**TASK BRIEF:** Below are some records; find each line that carries the word "traversed" and copy it.

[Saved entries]
# # #
import Summits.Ventures.YMGap.RobustBall.Defs
import HarnessLib

/-!
# RobustBall/LoopWords — lattice words and their holonomies: gauge covariance, locality, centre-slab rotations
(cell `pub-ymgap`, track Y2 ROBUST-BALL, T0.2 witnesses; p1)

HONEST FRAMING: elementary finite-torus bookkeeping for the membership certificates of concrete non-Wilson
members of the robust ball (`RobustBall/Defs`): nothing probabilistic, nothing about the continuum or a
Clay-sense mass gap.

A WORD is a list of letters `(site, dir, inv)`: the link `(site, dir)` traversed forward or backward. Its
holonomy `wordProd w U` is the ordered product of the link variables (inverted for backward letters). We prove,
for a general group `G`:
* `wordProd_gaugeTransform` — along a WALK from `s` to `t` the holonomy is gauge covariant,
  `U^g ↦ g(s) · hol · g(t)⁻¹`; for a closed walk the real trace in `SU(N)` is gauge invariant;
* `dependsOn_wordProd` — the holonomy reads only the letters' links;
* `wordProd_centerSlabRotate` — multiplying the `v`-links at height `t` by a CENTRAL `z` multiplies the holonomy by
  `z ^ netCount` (signed number of such letters), so BALANCED words (`netCount = 0`) are centre-slab invariant;
* `mult w e` — the multiplicity of a link among the letters (the weight in the one-link Lipschitz bounds of
  `RobustBall/LoopActivity`, where the `SU(N)` estimates and the loop activity `τ(1 − Re tr U_w/N)` live).
-/

noncomputable section

open MeasureTheory Finset Function
open Literature.Probability.LatticeModels Literature.Probability.LatticeModels.DobrushinMetric
open Literature.MathematicalPhysics.QuantumLattice hiding torusNorm
open Literature.MathematicalPhysics.QuantumFieldTheory hiding ZdEdge

namespace Summit.Ventures.YMGap.RobustBall

variable {d L : ℕ}

/-! ### Letters and words -/

/-- A letter of a lattice word: the positively oriented link `(site, dir)`, traversed forward (`inv = false`,
from `site` to `site + e_dir`) or backward (`inv = true`). [folklore] -/
@[ext] structure Letter (d L : ℕ) where
  /-- base point of the link -/
  site : Site d L
  /-- direction of the link -/
  dir : Fin d
  /-- `true` if the link is traversed against its orientation -/
  inv : Bool

namespace Letter

variable (l : Letter d L)

/-- The link of a letter. [folklore] -/
def edge : Edge d L := (l.site, l.dir)

/-- The start point of a letter (as traversed). [folklore] -/
def src : Site d L := if l.inv then l.site.shift l.dir else l.site

/-- The end point of a letter (as traversed). [folklore] -/
def tgt : Site d L := if l.inv then l.site else l.site.shift l.dir

variable {G : Type*} [Group G]

/-- The group element carried by a letter: `U_e` or `U_e⁻¹`. [folklore] -/
def hol (U : GaugeConfig d L G) : G := if l.inv then (U l.edge)⁻¹ else U l.edge

/-- `edge` of an explicit letter. [folklore] -/
@[simp] theorem edge_mk (x : Site d L) (k : Fin d) (b : Bool) : (Letter.mk x k b).edge = (x, k) := rfl

/-- Gauge covariance of a letter: `hol(U^g) = g(src) · hol(U) · g(tgt)⁻¹`. [folklore] -/
theorem hol_gaugeTransform (g : Site d L → G) (U : GaugeConfig d L G) :
    l.hol (gaugeTransform g U) = g l.src * l.hol U * (g l.tgt)⁻¹ := by
  rcases l with ⟨x, k, b⟩
  cases b <;> simp [hol, src, tgt, edge, gaugeTransform, mul_assoc]

/-- A letter reads only its own link. [folklore] -/
theorem hol_congr {U V : GaugeConfig d L G} (h : U l.edge = V l.edge) : l.hol U = l.hol V := by
  simp [hol, h]

end Letter

variable {G : Type*} [Group G]

/-- The holonomy of a word: the ordered product of its letters. [folklore] -/
def wordProd : List (Letter d L) → GaugeConfig d L G → G
  | [], _ => 1
  | l :: w, U => l.hol U * wordProd w U

/-- `wordProd [] = 1`. [folklore] -/
@[simp] theorem wordProd_nil (U : GaugeConfig d L G) : wordProd ([] : List (Letter d L)) U = 1 := rfl

/-- `wordProd (l :: w) = hol l · wordProd w`. [folklore] -/
@[simp] theorem wordProd_cons (l : Letter d L) (w : List (Letter d L)) (U : GaugeConfig d L G) :
    wordProd (l :: w) U = l.hol U * wordProd w U := rfl

/-- `wordProd` of a concatenation. [folklore] -/
theorem wordProd_append (w w' : List (Letter d L)) (U : GaugeConfig d L G) :
    wordProd (w ++ w') U = wordProd w U * wordProd w' U := by
  induction w with
  | nil => simp
  | cons l w ih => simp [ih, mul_assoc]

/-- `IsWalk s w t`: the letters of `w`, read in order, form a lattice walk from `s` to `t`. [folklore] -/
def IsWalk : Site d L → List (Letter d L) → Site d L → Prop
  | s, [], t => s = t
  | s, l :: w, t => l.src = s ∧ IsWalk l.tgt w t

/-- **Gauge covariance of word holonomies**: along a walk from `s` to `t`,
`hol_w(U^g) = g(s) · hol_w(U) · g(t)⁻¹`. [folklore] -/
theorem wordProd_gaugeTransform {w : List (Letter d L)} {s t : Site d L} (hw : IsWalk s w t)
    (g : Site d L → G) (U : GaugeConfig d L G) :
    wordProd w (gaugeTransform g U) = g s * wordProd w U * (g t)⁻¹ := by
  induction w generalizing s with
  | nil =>
    cases hw
    simp
  | cons l w ih =>
    obtain ⟨hs, hw⟩ := hw
    subst hs
    rw [wordProd_cons, wordProd_cons, ih hw, Letter.hol_gaugeTransform]
    group

/-- The set of links read by a word. [folklore] -/
def wordEdges (w : List (Letter d L)) : Finset (Edge d L) := (w.map Letter.edge).toFinset

/-- Membership in `wordEdges`. [folklore] -/
theorem mem_wordEdges {w : List (Letter d L)} {e : Edge d L} : e ∈ wordEdges w ↔ ∃ l ∈ w, l.edge = e := by
  simp [wordEdges]

/-- A word holonomy reads only the links of its letters. [folklore] -/
theorem wordProd_congr {w : List (Letter d L)} {U V : GaugeConfig d L G}
    (h : ∀ l ∈ w, U l.edge = V l.edge) : wordProd w U = wordProd w V := by
  induction w with
  | nil => rfl
  | cons l w ih =>
    rw [wordProd_cons, wordProd_cons, l.hol_congr (h l (by simp)), ih fun l' hl' => h l' (by simp [hl'])]

/-- `DependsOn` form of `wordProd_congr`. [folklore] -/
theorem dependsOn_wordProd (w : List (Letter d L)) :
    DependsOn (fun U : GaugeConfig d L G => wordProd w U) (↑(wordEdges w) : Set (Edge d L)) :=
  fun _ _ h => wordProd_congr fun l hl => h _ (by exact_mod_cast mem_wordEdges.2 ⟨l, hl, rfl⟩)

/-- The MULTIPLICITY of the link `e` in the word `w` (number of letters reading `e`). [folklore] -/
def mult (w : List (Letter d L)) (e : Edge d L) : ℕ := (w.map Letter.edge).count e

/-- `mult [] = 0`. [folklore] -/
@[simp] theorem mult_nil (e : Edge d L) : mult ([] : List (Letter d L)) e = 0 := rfl

/-- `mult (l :: w) e = mult w e + [l.edge = e]`. [folklore] -/
theorem mult_cons (l : Letter d L) (w : List (Letter d L)) (e : Edge d L) :
    mult (l :: w) e = mult w e + if l.edge = e then 1 else 0 := by
  simp [mult, List.count_cons, beq_iff_eq]

/-- A link of multiplicity `0` is not read. [folklore] -/
theorem mult_eq_zero_iff {w : List (Letter d L)} {e : Edge d L} : mult w e = 0 ↔ e ∉ wordEdges w := by
  simp [mult, wordEdges, List.count_eq_zero]

/-- `mult` as a sum over the letters' positions. [folklore] -/
theorem mult_eq_sum (w : List (Letter d L)) (e : Edge d L) :
    mult w e = ((w.map Letter.edge).map fun e' => if e' = e then 1 else 0).sum := by
  induction w with
  | nil => rfl
  | cons l w ih => rw [mult_cons, ih]; simp [add_comm]

/-! ### Centre-slab rotations -/

section Centre

variable {N : ℕ}

/-- The signed number of letters of `w` in direction `v` at `v`-height `t` (`+1` forward, `−1` backward). [folklore] -/
def netCount (w : List (Letter d L)) (v : Fin d) (t : ZMod L) : ℤ :=
  (w.map fun l => if l.dir = v ∧ l.site v = t then (if l.inv then (-1 : ℤ) else 1) else 0).sum

/-- `netCount [] = 0`. [folklore] -/
@[simp] theorem netCount_nil (v : Fin d) (t : ZMod L) : netCount ([] : List (Letter d L)) v t = 0 := rfl

/-- `netCount (l :: w)`. [folklore] -/
theorem netCount_cons (l : Letter d L) (w : List (Letter d L)) (v : Fin d) (t : ZMod L) :
    netCount (l :: w) v t =
      (if l.dir = v ∧ l.site v = t then (if l.inv then (-1 : ℤ) else 1) else 0) + netCount w v t := by
  simp [netCount]

/-- A letter under a centre-slab rotation by a central `z`: `hol ↦ z^{±[letter in the slab]} · hol`. [folklore] -/
theorem Letter.hol_centerSlabRotate (l : Letter d L) (v : Fin d) (t : ZMod L) {z : SUN N}
    (hz : z ∈ Subgroup.center (SUN N)) (U : GaugeConfig d L (SUN N)) :
    l.hol (centerSlabRotate v t z U) =
      z ^ (if l.dir = v ∧ l.site v = t then (if l.inv then (-1 : ℤ) else 1) else 0) * l.hol U := by
  rcases l with ⟨x, k, b⟩
  simp only [Letter.hol, Letter.edge, centerSlabRotate]
  by_cases h : k = v ∧ x v = t
  · rw [if_pos h, if_pos h]
    cases b
    · simp
    · have hzi := Subgroup.mem_center_iff.1 (Subgroup.inv_mem _ hz)
      simp only [if_true, zpow_neg, zpow_one, mul_inv_rev]
      exact hzi _
  · rw [if_neg h, if_neg h]
    cases b <;> simp

/-- **Centre-slab rotation of a word holonomy**: for central `z`,
`hol_w(z •_{v,t} U) = z ^ netCount_w(v,t) · hol_w(U)`. [folklore] -/
theorem wordProd_centerSlabRotate (w : List (Letter d L)) (v : Fin d) (t : ZMod L) {z : SUN N}
    (hz : z ∈ Subgroup.center (SUN N)) (U : GaugeConfig d L (SUN N)) :
    wordProd w (centerSlabRotate v t z U) = z ^ netCount w v t * wordProd w U := by
  induction w with
  | nil => simp
  | cons l w ih =>
    rw [wordProd_cons, wordProd_cons, ih, Letter.hol_centerSlabRotate l v t hz, netCount_cons, zpow_add]
    have hc : z ^ netCount w v t ∈ Subgroup.center (SUN N) := Subgroup.zpow_mem _ hz _
    have hc' := Subgroup.mem_center_iff.1 hc (l.hol U)
    -- `(z^a h)(z^b P) = z^a z^b (h P)` by centrality of `z^b`
    rw [mul_assoc, ← mul_assoc (l.hol U), hc']
    simp only [mul_assoc]

/-- A BALANCED word (`netCount ≡ 0`) has centre-slab invariant holonomy. [folklore] -/
theorem wordProd_centerSlabRotate_of_balanced {w : List (Letter d L)} (hw : ∀ v t, netCount w v t = 0)
    (v : Fin d) (t : ZMod L) {z : SUN N} (hz : z ∈ Subgroup.center (SUN N)) (U : GaugeConfig d L (SUN N)) :
    wordProd w (centerSlabRotate v t z U) = wordProd w U := by
  rw [wordProd_centerSlabRotate w v t hz, hw, zpow_zero, one_mul]

end Centre

end Summit.Ventures.YMGap.RobustBall

end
# # #
**WRITTEN ANSWER:**
A WORD is a list of letters `(site, dir, inv)`: the link `(site, dir)` traversed forward or backward. Its
/-- A letter of a lattice word: the positively oriented link `(site, dir)`, traversed forward (`inv = false`,
  /-- `true` if the link is traversed against its orientation -/
/-- The start point of a letter (as traversed). [folklore] -/
/-- The end point of a letter (as traversed). [folklore] -/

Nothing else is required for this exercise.